• **What the task asks**
When you reach the line containing "crux prefix): (R)" in the data below, begin returning lines exactly as written, and stop once the line containing "set_option linter.dupNamespace false" has been returned.

(Given records)

import Summits.BirchSwinnertonDyer.BirchSwinnertonDyer.Theorems.SignedLowerHalvesSmallImageLowerHalfBothSignsRttD2FrameSupport
import Summits.BirchSwinnertonDyer.BirchSwinnertonDyer.Theorems.SignedLowerHalvesSmallImageLowerHalfBothSignsRttD2TFPinned
import Summits.BirchSwinnertonDyer.BirchSwinnertonDyer.Theorems.SignedLowerHalvesSmallImageLowerHalfBothSignsRttD2SeqE2DepletedJunctionTails
import Summits.BirchSwinnertonDyer.BirchSwinnertonDyer.Theorems.SignedLowerHalvesSmallImageLowerHalfBothSignsRttD2TwistSkeleton
import Summits.BirchSwinnertonDyer.BirchSwinnertonDyer.Theorems.SignedLowerHalvesSmallImageLowerHalfBothSignsRttD2J2Phi0Ker
import Summits.BirchSwinnertonDyer.BirchSwinnertonDyer.Theorems.SignedLowerHalvesSmallImageLowerHalfBothSignsRttD2OTwistedIwasawaDataExist
import Summits.BirchSwinnertonDyer.BirchSwinnertonDyer.Theorems.SignedLowerHalvesSmallImageLowerHalfBothSignsRttD2AuxIdealSupply
import Summits.BirchSwinnertonDyer.BirchSwinnertonDyer.Theorems.SignedLowerHalvesSmallImageLowerHalfBothSignsRttD2AuxIdealWitnessRam
import Summits.BirchSwinnertonDyer.BirchSwinnertonDyer.Theorems.SignedLowerHalvesSmallImageLowerHalfBothSignsRttD2FrameFinite
import Summits.BirchSwinnertonDyer.BirchSwinnertonDyer.Theorems.SignedLowerHalvesSmallImageLowerHalfBothSignsRttD2FrameReciprocity
import Literature.NumberTheory.EllipticCurves.ZpExtensionUnramifiedProofs
import Summits.BirchSwinnertonDyer.BirchSwinnertonDyer.Theorems.SignedLowerHalvesSmallImageLowerHalfBothSignsRttD2TowerPair
import Summits.BirchSwinnertonDyer.BirchSwinnertonDyer.Theorems.SignedLowerHalvesSmallImageLowerHalfBothSignsRttD2FrameRamification
import Summits.BirchSwinnertonDyer.BirchSwinnertonDyer.Theorems.SignedLowerHalvesSmallImageLowerHalfBothSignsRttOneSidedCruxThetaPartner
import Summits.BirchSwinnertonDyer.BirchSwinnertonDyer.Theorems.SignedLowerHalvesSmallImageLowerHalfBothSignsRttCharRoad
import Literature.NumberTheory.EllipticCurves.CanonicalPeriodSymbolCongruence
import Literature.NumberTheory.EllipticCurves.NewformGaloisRepArtinConductor
import Literature.NumberTheory.EllipticCurves.HasseWeilAbelianConductorOggSaito
import Literature.NumberTheory.EllipticCurves.CuspFormLFunction
import HarnessLib

/-!
# v5 (honda `bsd-inputs-honda-p1` g31, 2026-08-31, for M1b of THE MATCH of S4‴): `stub_charRoadFrame_ns_of₆` = `…_of₄` (p801287, honda g25) VERBATIM with TWO
# extra exported conjuncts appended after (R)/(U): «`χ₀ = 1` on `Gal(K̄/K(𝔣))`» (the internal `hθ𝔣` of `_of₄`: `𝔣 = cond(K̄^{ker χ₀})·(p)`) and «`(p) ∣ 𝔣`».
# With them the frame's `IsUnit (φ₀ (Dθ.nsub a))` becomes `IsUnit (N𝔞 − e⁻¹ψ(𝔞))` (file `…RttD2FrameNsubUnit.lean`). Nothing else changes; same binders, same proof.
-/

/-!
# Route `SignedLowerHalves`, crux L `SmallImageLowerHalfBothSigns` (stmt-BirchSwinnertonDyer-23599), line `rtt_w3` — THE ROAD-D FRAME, v6
`stub_charRoadFrame_ns_of₆` = `…_of₅` (p828031) = `…_of₄` (p801287) re-assembled at the level `𝔣 := cond(χ₀)·𝔪·(p)` (`𝔪` the Grössencharakter modulus of the
crux prefix): (R) «θ′ ramified at every prime of 𝔣 away from p» now uses, at the primes of `𝔪`, the NEW premise «θ ramified at every prime of 𝔪 away from p»
(θ′ = χ₀ on the inertia away from p, which lies in `ker κc ⊓ ker κ₂`), (U) is unchanged (`χ₀` unramified off `cond χ₀ ⊇ cond χ₀ · 𝔪`), `p ∤ N𝔪` keeps the primes
of `𝔪` away from `p`, and every other step of the LEAD's assembly is level-agnostic (`𝔣` enters through `𝔣 ≠ ⊥`, `χ₀ = 1` on `Gal(K̄/K(𝔣))` — monotone in `𝔣` —,
`cond χ₀ ∣ 𝔣`, and the recomputed (R)/(U)). Exported: everything of `_of₅` plus `𝔪 ∣ 𝔣` (IDEAL form — the premise of Kato's F1 / `prop159_…_of_isGrossencharakter`).
THEOREMS ONLY (`--supports stmt-BirchSwinnertonDyer-23599`); BSD, crux M / E2 are proved for NO curve by any of this.
[cite: JohnsonLeungKings2011, Thm. 5.2, Cor. 5.3, §4.1–§5.2] [cite: Rubin2000, Ch. VI §6.1–6.2] [cite: NeukirchANT1999, Ch. VI §6 (6.4)–(6.6)] [cite: Washington1997, Prop. 13.2]
-/

set_option autoImplicit false
-- the Theorems namespace of this sub repeats the summit name by design (D-0017 nested layout)
set_option linter.dupNamespace false

noncomputable section

open scoped Classical MatrixGroups ModularForm BigOperators NumberField

namespace Summit.BirchSwinnertonDyer.BirchSwinnertonDyer.Theorems.SmallImageRttCharRoadFrame₆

(End Given records)

• **Written answer**
crux prefix): (R) «θ′ ramified at every prime of 𝔣 away from p» now uses, at the primes of `𝔪`, the NEW premise «θ ramified at every prime of 𝔪 away from p»
(θ′ = χ₀ on the inertia away from p, which lies in `ker κc ⊓ ker κ₂`), (U) is unchanged (`χ₀` unramified off `cond χ₀ ⊇ cond χ₀ · 𝔪`), `p ∤ N𝔪` keeps the primes
of `𝔪` away from `p`, and every other step of the LEAD's assembly is level-agnostic (`𝔣` enters through `𝔣 ≠ ⊥`, `χ₀ = 1` on `Gal(K̄/K(𝔣))` — monotone in `𝔣` —,
`cond χ₀ ∣ 𝔣`, and the recomputed (R)/(U)). Exported: everything of `_of₅` plus `𝔪 ∣ 𝔣` (IDEAL form — the premise of Kato's F1 / `prop159_…_of_isGrossencharakter`).
THEOREMS ONLY (`--supports stmt-BirchSwinnertonDyer-23599`); BSD, crux M / E2 are proved for NO curve by any of this.
[cite: JohnsonLeungKings2011, Thm. 5.2, Cor. 5.3, §4.1–§5.2] [cite: Rubin2000, Ch. VI §6.1–6.2] [cite: NeukirchANT1999, Ch. VI §6 (6.4)–(6.6)] [cite: Washington1997, Prop. 13.2]
-/

set_option autoImplicit false
-- the Theorems namespace of this sub repeats the summit name by design (D-0017 nested layout)
set_option linter.dupNamespace false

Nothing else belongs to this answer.